I'm experiencing a recurring network failure on a Proxmox VE host using a Broadcom NetXtreme-E 100G NIC (BCM57504).
The NIC stops transmitting, triggers a TX timeout, and then fails to reset correctly. After that, the interface is disabled and vmbr0 loses connectivity until the host is rebooted.
Interestingly, the same host also has another Broadcom NIC (BCM57414 dual 10G/25G) using the same driver and kernel, and it works perfectly without any issues. The problem only happens on the 100G card.

Environment:
- Proxmox VE: 8.1.5
- Kernel: 6.5.13-3-pve
- Hardware: Datacom DM-SV01 server
- Bridge: vmbr0
- Workload: multiple VMs with moderate to high network traffic

Problematic NIC (100G):
- Model: Broadcom BCM57504 NetXtreme-E 100Gb
- PCI ID: 14e4:1751
- Interface: enp33s0np0
- Driver: bnxt_en
- Firmware: 226.0.145.1 / pkg 226.1.107.1

lspci -nn | grep -i ethernet

Code:

21:00.0 Ethernet controller [0200]: Broadcom Inc. BCM57504 NetXtreme-E [14e4:1751] (rev 11)

ethtool -i enp33s0np0

Code:

driver: bnxt_en
version: 6.5.13-3-pve
firmware-version: 226.0.145.1/pkg 226.1.107.1


Stable NIC on the same host (no issues):

  • Model: Broadcom BCM57414 NetXtreme-E dual 10G/25G
  • PCI IDs: 14e4:16d7
  • Interfaces: enp65s0f0np0 / enp65s0f1np1
  • Driver: bnxt_en
  • Firmware: 214.4.91.1 / pkg 216.0.333.11

lspci -nn | grep -i ethernet

Code:

41:00.0 Ethernet controller [0200]: Broadcom BCM57414 NetXtreme-E [14e4:16d7] (rev 01)
41:00.1 Ethernet controller [0200]: Broadcom BCM57414 NetXtreme-E [14e4:16d7] (rev 01)

ethtool -i enp65s0f0np0

Code:

driver: bnxt_en
version: 6.5.13-3-pve
firmware-version: 214.4.91.1/pkg 216.0.333.11

Problem description

After some time under load, the kernel reports:

Code:

NETDEV WATCHDOG: enp33s0np0 (bnxt_en): transmit queue 0 timed out
bnxt_en: TX timeout detected, starting reset task!
hwrm_ring_free failed
hwrm_ring_alloc failed
bnxt_init_nic err
nic open fail
vmbr0: port enp33s0np0 entered disabled state

Once this happens:

  • Network connectivity is lost
  • The interface does not recover automatically
  • Only a full reboot restores the NIC

What I already verified

  • Cable and switch ports are OK
  • Happens multiple times, not a one-time event
  • No SR-IOV enabled
  • Using standard Linux bridge (vmbr0)
  • No PCIe errors in dmesg besides the bnxt_en errors
  • Only the BCM57504 (100G NIC) is affected

Questions to the community

  1. Has anyone experienced similar issues with Broadcom BCM57504 or other NetXtreme-E cards on Proxmox 8?
  2. Is this a known bug with kernel 6.5.x and the bnxt_en driver?
  3. Would upgrading to kernel 6.8 help?
  4. Is there a recommended firmware version for this NIC on Proxmox?
  5. Are there any known driver module parameters or offload settings that improve stability?
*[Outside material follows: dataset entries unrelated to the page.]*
import Literature.Combinatorics.Optimization.MatchingPolytopeRelaxationScheme
import Literature.Barriers.PneNP.ExtendedFormulationCalculus
import HarnessLib

/-!
# Compact extended formulations for cardinality-restricted matching polytopes
# (Kaibel–Pashkovich–Theis 2012, §4: Theorem 14, Corollary 15, Theorem 16, Lemma 17, eq. (9)) — PROVED

V. Kaibel, K. Pashkovich, D. O. Theis, *Symmetry matters for sizes of extended formulations*,
SIAM J. Discrete Math. 26 (2012) 1361–1382 (IPCO 2010) = arXiv:0911.3712 [KaibelPashkovichTheis2012]
(held text `paper:arxiv-0911.3712`; locators are pages/lines of that rendering), §4 "A non-symmetric
extension for `P^ℓ_match(n)`" (p0016).  `P^ℓ_match(n)` is the convex hull of the characteristic vectors
of the matchings of the complete graph `K_n` with EXACTLY `ℓ` edges (§1, p0004).  Verbatim:

> "Theorem 14. For all `n` and `ℓ`, there are extensions for `P^ℓ_match(n)` whose sizes can be bounded
> by `2^{O(ℓ)} n² log n` (and for which the encoding lengths of the coefficients needed to describe them
> can be bounded by a constant)."
> "Corollary 15. For all `n` and `ℓ ≤ O(log n)`, there are compact extended formulations for `P^ℓ_match(n)`."
> "Theorem 16 (Alon, Yuster, Zwick [AYZ95]). There are maps `φ_1, …, φ_{q(n,r)} : [n] → [r]` with
> `q(n,r) ≤ 2^{O(r)} log n` such that, for every `W ⊆ [n]` with `|W| = r`, there is some `i ∈ [q(n,r)]`
> for which the map `φ_i` is bijective on `W`."
> "Lemma 17. If the polytopes `P_i ⊆ ℝ^m` (for `i ∈ [q]`) have extensions `Q_i` of size `s_i`,
> respectively, then `P = conv(P_1 ∪ ⋯ ∪ P_q)` has an extension of size `Σ_{i=1}^q (s_i + 1)`."
> "… let `φ_1, …, φ_q` be maps as guaranteed to exist by Theorem 16 with `r = 2ℓ` … and denote
> `M_i = {M ∈ M^ℓ(n) : φ_i is bijective on V(M)}` … `P^ℓ_match(n) = conv(P_1 ∪ ⋯ ∪ P_q)` (9) with
> `P_i = conv{χ(M) : M ∈ M_i}` … one finds (see [KL10])
> `P_i = {x ∈ ℝ^E_+ : x_{E∖E_i} = 0, x(δ(φ_i⁻¹(s))) = 1 for all s ∈ [2ℓ],
>        x(δ(φ_i⁻¹(S))) ≥ 1 for all S ⊆ [2ℓ], |S| odd}`, where `E_i = E ∖ ⋃_{j ∈ [2ℓ]} E(φ_i⁻¹(j))`.
> As the sum of the number of variables and the number of inequalities in the description of `P_i` is
> bounded by `2^{O(ℓ)} + n²` …, we obtain an extension of `P^ℓ_match(n)` of size `2^{O(ℓ)} n² log n` by
> Lemma 17."

The point of the source ("symmetry matters"): by its Theorem 9 / Corollary 10 (p0011; Yannakakis 1991, via
Bochert's theorem on primitive permutation groups) `P^ℓ_match(n)` has NO compact SYMMETRIC extended
formulation for `ℓ = Θ(log n)`, while Theorem 14 gives compact non-symmetric ones — the LP instance of
"lower bounds for symmetric formulations need not transfer to general ones" (cf. the cell's semidefinite
situation: the symmetric-SDP lower bound for matching, `SymmetricSDPMatching.lean`, is a theorem of the
tree, the general psd rank of the matching polytope is open).  The symmetric LOWER bound (Thms. 7, 9 / Cor. 10) is NOT
formalised here; this file proves the UPPER bound §4 completely, with explicit constants.

## What is proved (no named facts; every statement a theorem)

§1 Perfect hashing (Theorem 16, existence form).
* `exists_hitting_family_frac` — the union bound as exact counting: if every `a ∈ P` is good for a
  `1/t` fraction of `B` and `|P| < 2^s`, some `t·s` members of `B` are good for all of `P`
  (`two_mul_pow_pred_le`: `(1 − 1/t)^t ≤ 1/2`).
* `factorial_mul_pow_le_card_injOn` — `≥ r!·r^{n−r}` of the maps `[n] → [r]` are injective on a fixed
  `r`-set; `pow_self_le_three_pow_mul_factorial` — `r^r ≤ 3^r r!`.
* **`exists_perfectHashFamily`** — Theorem 16 with `q ≤ 3^r · r · (⌊log₂ n⌋ + 1)`.
  (AYZ's explicit constructions via [FKS84, SS90] are not formalised; the printed statement is the
  existence claim with the `2^{O(r)} log n` count, which is what is proved.)

§2–§3 The pieces.  `KEdge n` (edges of `K_n`), `cardMatchingVectors n ℓ` / **`cardMatchingPolytope n ℓ`**
(`P^ℓ_match(n)`, in the coordinates of the tree's `StephenTuncel1999.edmondsPolytope ⊤`), the block
indicator `inc φ e s t` (`e` runs between the colour classes of `s ≠ t`), the block sums `agg φ x`
(a symmetric function on the colours `[k]`), **`colourfulPolytope φ`** = KPT's `P_i`, written as
`x ≥ 0`, `x = 0` on monochromatic edges, `IsOddCutPoint (agg φ x)` (Edmonds' description of the perfect
matching polytope of the complete graph on the colours, the tree's `PerfectMatchingPolytope` vocabulary);
`colourfulPolytope_eq_setOf` (the inequality system `kptLHS/kptRHS` on `KptIndex n k`, `2|E| + 2k + 2^k`
rows) and **`hasEFOfSize_colourfulPolytope`** (`xc(P_i) ≤ 2|E(K_n)| + 2k + 2^k`).

§4–§5 "One finds (see [KL10])", done by hand.  For a perfect matching `σ` of the colours, `blk φ σ s`
(edges between the classes of `s` and `σ s`), the fibre sets `Good φ σ F` and their integralization
(`good_subset_convexHull_good_empty`: every fibre point is a convex combination of SECTIONS, one edge per
block), `good_empty_subset_cardMatchingVectors` (sections are `ℓ`-matching vectors, `k = 2ℓ`),
`good_subset_colourfulPolytope` (sections lie in `P_φ`: `agg = χ^σ`), `fibreSplit` and
**`colourfulPolytope_subset_convexHull_sections`** (the fibration over the perfect matching polytope of
the colours, using the tree's theorem `IsOddCutPoint.isPMConv`), **`colourfulPolytope_eq_convexHull_sections`**,
**`colourfulPolytope_subset_cardMatchingPolytope`**.

§6 `suppEdges`, `cover` (`V(M)`), `exists_mem_good_of_injOn` / **`mem_colourfulPolytope_of_injOn`**
(an `ℓ`-matching coloured injectively on `V(M)` lies in `P_φ`: the colour involution
`σ(φ u) = φ(mate u)`), `injOn_cover_of_mem_good`, **`sections_eq`** (sections = KPT's `M_i`) and
**`colourfulPolytope_eq_convexHull_colourful`** (`P_i = conv{χ(M) : M ∈ M_i}` = the displayed system).

§7 **`cardMatchingPolytope_eq_convexHull_biUnion`** (eq. (9)), **`hasEFOfSize_cardMatchingPolytope`**
(Theorem 14: `xc(P^ℓ_match(n)) ≤ 9^ℓ · 2ℓ · (⌊log₂ n⌋+1) · (n² + 4ℓ + 4^ℓ + 2)`),
**`KaibelPashkovichTheis2012_thm14`** (`≤ 2^{9ℓ} · n² · (⌊log₂ n⌋ + 1)`, the printed shape
`2^{O(ℓ)} n² log n`) and **`KaibelPashkovichTheis2012_cor15`** (`ℓ ≤ c⌊log₂ n⌋ ⇒ xc ≤ n^{9c+3}`).
Lemma 17 is the tree's `HasEFOfSize.convexHull_biUnion` (`ExtendedFormulationCalculus.lean`, with `+2`
instead of `+1` per piece in the slack-form currency — immaterial for the bounds).

WHAT THIS IS NOT: no lower bound of any kind (Theorems 7, 9, 18 and Corollaries 10, 19 of the source — the
symmetric lower bounds — are not formalised); nothing about the cycle polytopes of §5 (Theorem 20);
encoding lengths are not modelled by `HasEFOfSize`; nothing on psd rank or on P versus NP.

## References

* [KaibelPashkovichTheis2012] V. Kaibel, K. Pashkovich, D. O. Theis, *Symmetry matters for sizes of
  extended formulations*, SIAM J. Discrete Math. 26(3) (2012) 1361–1382, doi:10.1137/110839813,
  arXiv:0911.3712 — §4, Thm. 14, Cor. 15, Thm. 16, Lemma 17, eq. (9) (p0016); §1 (p0004).
* [AlonYusterZwick1995] N. Alon, R. Yuster, U. Zwick, *Color-coding*, J. ACM 42 (1995) 844–856 — the
  perfect hash families quoted as Theorem 16 (only the probabilistic existence count is used here).
* [Edmonds1965] J. Edmonds, *Maximum matching and a polyhedron with 0,1-vertices*, J. Res. Nat. Bur.
  Standards 69B (1965) 125–130 — the matching vectors and the perfect matching polytope theorem (tree:
  `EdmondsMatchingPolytope.lean`, `PerfectMatchingPolytope.lean`).
* [Yannakakis1991] M. Yannakakis, *Expressing combinatorial optimization problems by linear programs*,
  J. Comput. System Sci. 43 (1991) 441–466 — the symmetric lower bound (context only).
-/

noncomputable section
Any feedback, patches, or workarounds would be greatly appreciated.

Thanks in advance for your help.

Regards,
Walisson

  • complete_log.txt

    34.4 KB · Views: 1

  • pve-version.txt

    1.5 KB · Views: 0

Weve got two clusters of 3 servers, each with a BCM57504 100 GBe Dual Port in it and it is used for the ceph network with full mesh routing (no switches).
I think we started with PVE 8.3 and are now up to 9.1.4 and never had any problems.

we had a full kernel panic (eventually) on pve 9.1.x on kernel 7.0.0-3-pve due to wedged driver on a similar card, BCM57508.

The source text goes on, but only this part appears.